How to use this quiz

Try each quiz question before looking at the correct answer. Use the explanations to review missed ideas, then come back to similar questions until the pattern feels familiar.

Question 1

You respond to a 65-year-old male complaining of crushing chest pain that started 20 minutes ago. He rates the pain 8/10, radiating to his left arm. He is diaphoretic and nauseous. Vital signs: pulse 88, respirations 18, blood pressure 140/90.

What is the most appropriate transport decision for this patient?

  1. Immediate transport to the nearest facility capable of cardiac catheterization with continuous cardiac monitoring
  2. Non-urgent transport to the local emergency department after completing detailed secondary assessment on scene
  3. Delayed transport while waiting for ALS to arrive and establish IV access for advanced medication protocols
  4. Routine transport to the closest hospital after administering oxygen and obtaining complete medical history
Explanation: This patient presents with classic signs of acute myocardial infarction (crushing chest pain, radiation, diaphoresis, nausea). The time-sensitive nature of cardiac emergencies requires immediate transport to a facility capable of definitive cardiac intervention such as catheterization. Options B and D inappropriately delay transport when time equals myocardium. Option C delays transport unnecessarily when BLS interventions and rapid transport are indicated.

Question 2

You are dispatched to a 60-year-old male who is experiencing weakness on his right side and slurred speech that started 45 minutes ago. He is alert but confused about the time. His wife confirms this is a sudden change from normal.

What is the most appropriate transport decision for this patient?

  1. Routine transport to the nearest hospital for basic neurological evaluation and supportive care
  2. High priority transport to designated stroke center with stroke scale assessment and time documentation
  3. Moderate priority transport after completing detailed neurological examination on scene
  4. Critical priority transport with immediate hyperventilation to prevent further brain damage
Explanation: This patient presents with classic stroke symptoms (weakness, speech changes, confusion) with recent onset within the treatment window. High priority transport to a stroke center is indicated with stroke scale assessment and careful time documentation for potential intervention. Option A doesn't recognize the time-sensitive nature of stroke. Option C delays transport when time is critical. Option D suggests inappropriate hyperventilation which is not indicated for stroke without signs of herniation.

Question 3

A 35-year-old pregnant woman at 36 weeks gestation is experiencing regular contractions every 3 minutes. She states she feels pressure and the urge to push. This is her third pregnancy.

What transport decision should be made for this patient?
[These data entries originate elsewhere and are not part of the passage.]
import Literature.AnabelianGeometry.EtaleTheta.SettingModelTateInversionAut
import Literature.AnabelianGeometry.EtaleTheta.SettingModelTateInversionXuu
import Literature.AnabelianGeometry.EtaleTheta.SettingModelTateZClass
import Literature.AnabelianGeometry.EtaleTheta.SettingModelChiInvClauses
import Literature.AnabelianGeometry.EtaleTheta.SettingModelHasThetaTopology
import Literature.AnabelianGeometry.EtaleTheta.Discharge.Sec2RigidityAtModelTate
import HarnessLib

/-!
# The STAGE-2 model: the inversion FIXES the theta class of record `η̈♯ = etaDdχq` for every theta companion
# (`ι_* η̈^Θ = η̈^Θ`, GAP row G-L2t2-1 `hιη` at the second constructor site; proof-only)

Mochizuki, *The étale theta function …*, Publ. RIMS **45** (2009) [EtTh], Prop. 1.4 (ii) p. 22, Thm. 1.6 (iii) p. 24
(«the isomorphism of cohomology groups induced by γ»), Prop. 1.5 (iii) p. 23 [cite: MochizukiEtTh2009, Thm 1.6 (iii) p.24].
abc-iut cell, layer L2, prover abc-iut-L2-d1 (gen 5); PROOF-ONLY stage-2 twin of this seat's `SettingModelChiInversionTheta`
/ `SettingModelChiInvClauses` (clause «`ι` fixes `η̈^Θ`»), over: abc-iut-L2-t5's `ThetaSetting.modelχq p i j hj`;
abc-iut-w5-d249's cocycle-corrected inversion `inversionχq p i j` and this seat's `isInversionAut_inversionχq`
(`SettingModelTateInversionAut`); abc-iut-L2-t6's class of record `etaDdχq := infl (zClassYddχq)` with its cocycle
`zPartχq h = h · θ⟨b^{ŷ(h)}, aug^Θ h⟩⁻¹` (`SettingModelTateZClass`); abc-iut-L2-t1's `IsInversionAut.thetaIso_apply_eq_self`
(`ι^Θ = id` on `Δ_Θ` for EVERY companion); abc-iut-f-149's `compat_modelχq`.

The computation (`zPartχq_toTheta_inversionχq`): `ŷ(ι g) = ŷ(g)⁻¹ · d(σ)` (`ê_b ∘ σ̂ = inv`, `ê_b(b^d) = d`), so the
representative of the `z`-part of `θ(ι g)` is `inl((ι g).left · b^{−ŷ(ι g)}) = inl(ι_Γ(g.left · b^{−ŷ(g)}))` — the defect
`b^{d(σ)}` CANCELS — and `ι_Γ` fixes the levels `(0, 0, z)` of `g.left · b^{−ŷ(g)}` (`g ∈ Π^tp_Y`); hence
`zPartχq(θ(ι g)) = zPartχq(θ g)`, the transport `ι^Θ ∘ f ∘ ι⁻¹` of the inflated `z`-cocycle IS the cocycle
(`transportFun_zFunχq_inversionχq`), **`transport_etaDdχq (cι) : ι_* η̈♯ = η̈♯`** for every companion `cι`, and
**`hιη_modelχq`**: GAP row G-L2t2-1 holds at the stage-2 model with `τ := 1 ∈ Π^tp_X̲̲ = Huuχq` (and a companion
EXISTS: `thetaCompanionOfAut`, `exists_thetaCompanion_inversionχq`).
SEMI-SYNTHETIC MODEL, consistency evidence only; nothing of [EtTh] asserted; no side taken on [IUTchIII] Cor. 3.12.
-/

noncomputable section

namespace Literature.AnabelianGeometry.EtaleTheta.SettingModel

open Literature.AnabelianGeometry.SemiGraphs _root_.Function

variable (p : ℕ) [Fact p.Prime] (i j : ℤ) (hj : Even j)
  (cι : ThetaSetting.ThetaCompanion (Dα := ThetaSetting.modelχq p i j hj) (Dβ := ThetaSetting.modelχq p i j hj)
    (inversionχq p i j))

/-! ### `ι⁻¹ = ι`, `ι^Θ = id` on `Δ_Θ` -/

/-- The inverse of the (involutive) stage-2 inversion is itself. [cite: MochizukiEtTh2009, §2 p.36] -/
theorem inversionχq_symm_apply (x : PiTpχq p i j) : (inversionχq p i j).symm x = inversionχq p i j x := by
  apply (inversionχq p i j).injective
  rw [ContinuousMulEquiv.apply_symm_apply, inversionχq_inversionχq]

/-- `ι^Θ(a) = a` for `a ∈ Δ_Θ`, for EVERY theta companion of the stage-2 inversion (abc-iut-L2-t1's
`IsInversionAut.thetaIso_apply_eq_self`). [cite: MochizukiEtTh2009, Prop 1.5 (iii) p.23] -/
theorem thetaIso_inversionχq_apply_eq_self {a : (ThetaSetting.modelχq p i j hj).GtpTheta}
    (ha : a ∈ (ThetaSetting.modelχq p i j hj).DeltaTheta) : cι.thetaIso a = a :=
  (isInversionAut_inversionχq p i j hj).thetaIso_apply_eq_self cι ha

/-! ### The `z`-part is `ι`-invariant -/

/-- **`ŷ(ι g) = ŷ(g)⁻¹ · d(σ)`**: the `y`-coordinate of `(ι g).left = ι_Γ(g.left) · b^{d(σ)}`, `d(σ) = κ_p(σ)^{j−2i}`
(`ê_b ∘ σ̂ = inv`, `ê_b(b^d) = d`). [cite: MochizukiEtTh2009, Prop 2.2 (i) p.37] -/
theorem yCoordχq_inversionχq (g : PiTpχq p i j) :
    yCoordχq p i j (inversionχq p i j g) = (yCoordχq p i j g)⁻¹ * invDefect (tatePairHom p i j g.right) := by
  rw [yCoordχq_apply, yCoordχq_apply, inversionχq_apply, tateInversion_left, map_mul, map_mul, gfpFst_bPowGfp,
    eHatB_bPow]
  exact congrArg (· * _) (eHatB_sigmaHat (gfpFst g.left))

/-- **The defect cancels in the `z`-part representative**: `(ι g).left · b^{−ŷ(ι g)} = ι_Γ(g.left · b^{−ŷ(g)})`.
[cite: MochizukiEtTh2009, Prop 1.5 p.23] -/
theorem left_inversionχq_mul_bPowGfp_inv (g : PiTpχq p i j) :
    (inversionχq p i j g).left * (bPowGfp (yCoordχq p i j (inversionχq p i j g)))⁻¹ =
      gfpInv (g.left * (bPowGfp (yCoordχq p i j g))⁻¹) := by
  rw [yCoordχq_inversionχq, inversionχq_apply, tateInversion_left, map_mul gfpInv, map_inv gfpInv, gfpInv_bPowGfp,
    inv_inv, map_mul bPowGfp, map_inv bPowGfp, mul_inv_rev, inv_inv, mul_assoc, mul_inv_cancel_left]

/-- The representative `inl(g.left · b^{−ŷ(g)})` of the `z`-part of `θ(g)` lies in `Ker(Π^tp_X ↠ (Π^tp_X)^ell)` for
`g ∈ Π^tp_Y` (abc-iut-L2-t6's `zPartχq_mem_deltaTheta`, unfolded). [cite: MochizukiEtTh2009, Prop 1.5 p.23] -/
theorem inl_left_mul_bPowGfp_inv_mem_ellKer {g : PiTpχq p i j} (hgY : g ∈ (ThetaSetting.modelχq p i j hj).GtpY) :
    (SemidirectProduct.inl (g.left * (bPowGfp (yCoordχq p i j g))⁻¹) : PiTpχq p i j) ∈
      CurveTheta.ellKer (curveχq p i j) := by
  rw [← CurveTheta.mk_mem_ker_thetaToEll_iff, ← mul_refReprχq_inv_eq_inl, map_mul, map_inv]
  exact zPartχq_mem_deltaTheta p i j hj ⟨g, hgY, rfl⟩

/-- **`zPartχq(θ(ι g)) = zPartχq(θ g)` for `g ∈ Π^tp_Y`**: the defect cancels and `ι_Γ` fixes the levels `(0, 0, z)`
of `g.left · b^{−ŷ(g)}`. [cite: MochizukiEtTh2009, Thm 1.6 (iii) p.24] -/
theorem zPartχq_toTheta_inversionχq {g : PiTpχq p i j} (hgY : g ∈ (ThetaSetting.modelχq p i j hj).GtpY) :
    zPartχq p i j ((ThetaSetting.modelχq p i j hj).toTheta (inversionχq p i j g)) =
      zPartχq p i j ((ThetaSetting.modelχq p i j hj).toTheta g) := by
  rw [zPartχq_def, zPartχq_def, refLiftχq_def, refLiftχq_def]
  change CurveTheta.toTheta (curveχq p i j) (inversionχq p i j g) *
      (CurveTheta.toTheta (curveχq p i j) (refReprχq p i j (CurveTheta.toTheta (curveχq p i j) (inversionχq p i j g))))⁻¹ =
    CurveTheta.toTheta (curveχq p i j) g *
      (CurveTheta.toTheta (curveχq p i j) (refReprχq p i j (CurveTheta.toTheta (curveχq p i j) g)))⁻¹
  rw [← map_inv, ← map_mul, ← map_inv, ← map_mul, mul_refReprχq_inv_eq_inl, mul_refReprχq_inv_eq_inl,
    left_inversionχq_mul_bPowGfp_inv]
  obtain ⟨hxy, -⟩ := (mem_ellKerχq_iff p i j _).mp (inl_left_mul_bPowGfp_inv_mem_ellKer p i j hj hgY)
  refine toThetaq_eq_of_right_eq_one p i j _ _ (SemidirectProduct.right_inl _) (SemidirectProduct.right_inl _) ?_
  rw [mem_closure_commutator₃_iff_forall_hHat]
  intro N
  obtain ⟨hx, hy⟩ := hxy N
  rw [SemidirectProduct.left_inl] at hx hy
  rw [SemidirectProduct.left_inl, SemidirectProduct.left_inl, map_mul, map_inv]
  change levelHom N (gfpInv (g.left * (bPowGfp (yCoordχq p i j g))⁻¹)) *
      (levelHom N (g.left * (bPowGfp (yCoordχq p i j g))⁻¹))⁻¹ = 1
  rw [levelHom_gfpInv, mul_inv_eq_one]
  change Heis.negXY (hHat N (gfpFst (g.left * (bPowGfp (yCoordχq p i j g))⁻¹))) =
    hHat N (gfpFst (g.left * (bPowGfp (yCoordχq p i j g))⁻¹))
  ext
  · rw [Heis.negXY_x, hx, neg_zero]
  · rw [Heis.negXY_y, hy, neg_zero]
  · rw [Heis.negXY_z]

/-! ### The transport fixes `η̈♯` -/

/-- `η̈♯ = etaDdχq` as the class of an explicit cocycle on `Π^tp_Ÿ`: `x ↦ zPartχq(θ x)` (inflation of abc-iut-L2-t6's
`zFunχq`), by `rfl`. [cite: MochizukiEtTh2009, Prop 1.5 (iii) p.23] -/
theorem etaDdχq_eq_mk :
    etaDdχq p i j hj =
      ContH1.mk
        (fun x : ↥(ThetaSetting.modelχq p i j hj).GtpYdd =>
          zFunχq p i j hj _ (Subgroup.map_mono (ThetaSetting.modelχq p i j hj).GtpYdd_le_GtpY)
            ⟨(ThetaSetting.modelχq p i j hj).toTheta (x : PiTpχq p i j), ⟨x.1, x.2, rfl⟩⟩)
        (ContH1.inflCocycle (ThetaSetting.modelχq p i j hj).DeltaTheta (ThetaSetting.modelχq p i j hj).toTheta
          (ThetaSetting.modelχq p i j hj).continuous_toTheta le_rfl
          ⟨zFunχq p i j hj _ (Subgroup.map_mono (ThetaSetting.modelχq p i j hj).GtpYdd_le_GtpY),
            zFunχq_mem p i j hj _ (Subgroup.map_mono (ThetaSetting.modelχq p i j hj).GtpYdd_le_GtpY)⟩).2 :=
  rfl

/-- **The transport `ι^Θ ∘ f ∘ ι⁻¹` (Thm. 1.6 (iii)) of the inflated `z`-cocycle along the stage-2 inversion IS the
cocycle**, for every companion `ι^Θ`. [cite: MochizukiEtTh2009, Thm 1.6 (iii) p.24] -/
theorem transportFun_zFunχq_inversionχq :
    ThetaSetting.transportFun cι (isInversionAut_inversionχq p i j hj).thm16i
        (fun x : ↥(ThetaSetting.modelχq p i j hj).GtpYdd =>
          zFunχq p i j hj _ (Subgroup.map_mono (ThetaSetting.modelχq p i j hj).GtpYdd_le_GtpY)
            ⟨(ThetaSetting.modelχq p i j hj).toTheta (x : PiTpχq p i j), ⟨x.1, x.2, rfl⟩⟩) =
      fun x : ↥(ThetaSetting.modelχq p i j hj).GtpYdd =>
        zFunχq p i j hj _ (Subgroup.map_mono (ThetaSetting.modelχq p i j hj).GtpYdd_le_GtpY)
          ⟨(ThetaSetting.modelχq p i j hj).toTheta (x : PiTpχq p i j), ⟨x.1, x.2, rfl⟩⟩ := by
  funext x
  apply Subtype.ext
  change cι.thetaIso (zFunχq p i j hj _ (Subgroup.map_mono (ThetaSetting.modelχq p i j hj).GtpYdd_le_GtpY)
      ⟨(ThetaSetting.modelχq p i j hj).toTheta ((inversionχq p i j).toMulEquiv.symm (x : PiTpχq p i j)), _⟩).1 =
    (zFunχq p i j hj _ (Subgroup.map_mono (ThetaSetting.modelχq p i j hj).GtpYdd_le_GtpY)
      ⟨(ThetaSetting.modelχq p i j hj).toTheta (x : PiTpχq p i j), _⟩).1
  rw [thetaIso_inversionχq_apply_eq_self p i j hj cι (zFunχq p i j hj _ _ _).2, coe_zFunχq, coe_zFunχq]
  change zPartχq p i j ((ThetaSetting.modelχq p i j hj).toTheta ((inversionχq p i j).symm (x : PiTpχq p i j))) =
    zPartχq p i j ((ThetaSetting.modelχq p i j hj).toTheta (x : PiTpχq p i j))
  rw [inversionχq_symm_apply]
  exact zPartχq_toTheta_inversionχq p i j hj ((ThetaSetting.modelχq p i j hj).GtpYdd_le_GtpY x.2)

/-- **`ι_* η̈♯ = η̈♯` at the stage-2 model**: the transport (Thm. 1.6 (iii)) along the cocycle-corrected inversion and ANY of
its theta companions fixes abc-iut-L2-t6's class of record `etaDdχq`. [cite: MochizukiEtTh2009, Thm 1.6 (iii) p.24] -/
theorem transport_etaDdχq :
    ThetaSetting.transport cι (isInversionAut_inversionχq p i j hj).thm16i (etaDdχq p i j hj) = etaDdχq p i j hj := by
  rw [etaDdχq_eq_mk]
  change ContH1.mk (ThetaSetting.transportFun _ _ _) _ = ContH1.mk _ _
  congr 1
  exact transportFun_zFunχq_inversionχq p i j hj cι

/-! ### GAP row G-L2t2-1 (`hιη`) at the stage-2 model -/

/-- **`hιη` HOLDS at the stage-2 model for the class of record**, with `τ := 1 ∈ Π^tp_X̲̲ = Huuχq`: for every odd `l` and
every theta companion, the inversion carries `η̈♯` to the (trivial) `Π^tp_X̲̲`-conjugate of itself (`hC := compat_modelχq`).
[cite: MochizukiEtTh2009, Prop 1.4 (ii) p.22] -/
theorem hιη_modelχq (l : ℕ+) (hl : Odd (l : ℕ)) :
    haveI := (compat_modelχq p i j hj).GtpYdd_normal
    ∃ τ ∈ Huuχq p i j l hl, ThetaSetting.transport cι (isInversionAut_inversionχq p i j hj).thm16i (etaDdχq p i j hj) =
      ContH1.conj (ThetaSetting.modelχq p i j hj).toTheta (ThetaSetting.modelχq p i j hj).DeltaTheta τ (etaDdχq p i j hj) := by
  haveI := (compat_modelχq p i j hj).GtpYdd_normal
  refine ⟨1, Subgroup.one_mem _, ?_⟩
  rw [transport_etaDdχq, ContH1.conj_eq_self_of_mem _ (Subgroup.one_mem _)]

/-- The same for ANY étale-theta datum `E` over the stage-2 model carrying the class of record (`E.etaDd = etaDdχq`).
[cite: MochizukiEtTh2009, Prop 1.4 (ii) p.22] -/
theorem hιη_of_etaDd_eq_etaDdχq (l : ℕ+) (hl : Odd (l : ℕ)) (E : (ThetaSetting.modelχq p i j hj).EtaleThetaData)
    (hE : E.etaDd = etaDdχq p i j hj) :
    haveI := (compat_modelχq p i j hj).GtpYdd_normal
    ∃ τ ∈ Huuχq p i j l hl, ThetaSetting.transport cι (isInversionAut_inversionχq p i j hj).thm16i E.etaDd =
      ContH1.conj (ThetaSetting.modelχq p i j hj).toTheta (ThetaSetting.modelχq p i j hj).DeltaTheta τ E.etaDd := by
  rw [hE]
  exact hιη_modelχq p i j hj cι l hl

/-! ### A theta companion of the stage-2 inversion exists -/

/-- **A theta companion `ι^Θ` of the stage-2 inversion EXISTS** (abc-iut's `thetaCompanionOfAut`: `ι(Δ^tp_X) = Δ^tp_X` by
`IsInversionAut.map_deltaTemp`, `toTheta` a quotient map by abc-iut-L2-t5/w5-d111's `hasThetaTopology_modelχq`), so
the statements above are not vacuous in `cι`. [cite: MochizukiEtTh2009, Thm 1.6 (ii) p.24] -/
theorem nonempty_thetaCompanion_inversionχq :
    Nonempty (ThetaSetting.ThetaCompanion (Dα := ThetaSetting.modelχq p i j hj) (Dβ := ThetaSetting.modelχq p i j hj)
      (inversionχq p i j)) :=
  ⟨(ThetaSetting.modelχq p i j hj).thetaCompanionOfAut (inversionχq p i j)
    (isInversionAut_inversionχq p i j hj).map_deltaTemp (hasThetaTopology_modelχq p i j hj).isQuotientMap_toTheta⟩

/-- **Census form (stage 2)**: at the stage-2 model there are an inversion automorphism (Prop. 1.5 (iii)) and a theta
companion of it whose transport FIXES the class of record `η̈♯ = etaDdχq`, which is carried by `Π^tp_X̲̲ = Huuχq`-conjugation
with `τ = 1`; and `ι(Π^tp_X̲̲) = Π^tp_X̲̲` (this seat's `map_Huuχq_inversionχq`). [cite: MochizukiEtTh2009, Thm 1.6 (iii) p.24] -/
theorem exists_isInversionAut_transport_etaDdχq (l : ℕ+) (hl : Odd (l : ℕ)) :
    ∃ (ι : (ThetaSetting.modelχq p i j hj).PiTemp ≃ₜ* (ThetaSetting.modelχq p i j hj).PiTemp)
      (hι : (ThetaSetting.modelχq p i j hj).IsInversionAut ι) (c : ThetaSetting.ThetaCompanion ι),
      ThetaSetting.transport c hι.thm16i (etaDdχq p i j hj) = etaDdχq p i j hj ∧
        (Huuχq p i j l hl).map ι.toMulEquiv.toMonoidHom = Huuχq p i j l hl :=
  ⟨inversionχq p i j, isInversionAut_inversionχq p i j hj, (nonempty_thetaCompanion_inversionχq p i j hj).some,
    transport_etaDdχq p i j hj _, map_Huuχq_inversionχq p i j l hl⟩

end Literature.AnabelianGeometry.EtaleTheta.SettingModel

end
  1. Routine transport as first babies typically take many hours to deliver
  2. Moderate priority transport with preparation for possible delivery en route
  3. High priority transport with immediate departure and delivery preparation
  4. Delayed transport to allow labor to progress further before moving the patient
Explanation: This multipara (third pregnancy) patient with frequent contractions (every 3 minutes) and urge to push indicates imminent delivery. Multiparous women typically have faster labors. High priority transport with immediate departure and delivery preparation is warranted. Option A incorrectly assumes this is a first pregnancy and ignores signs of imminent delivery. Option B underestimates urgency. Option D could result in uncontrolled delivery on scene.

Question 4

A 75-year-old male with a history of COPD is experiencing increased shortness of breath over the past 2 days. He is using accessory muscles to breathe and can speak only in short phrases. His lips have a slight blue tinge.

What transport priority is most appropriate for this patient?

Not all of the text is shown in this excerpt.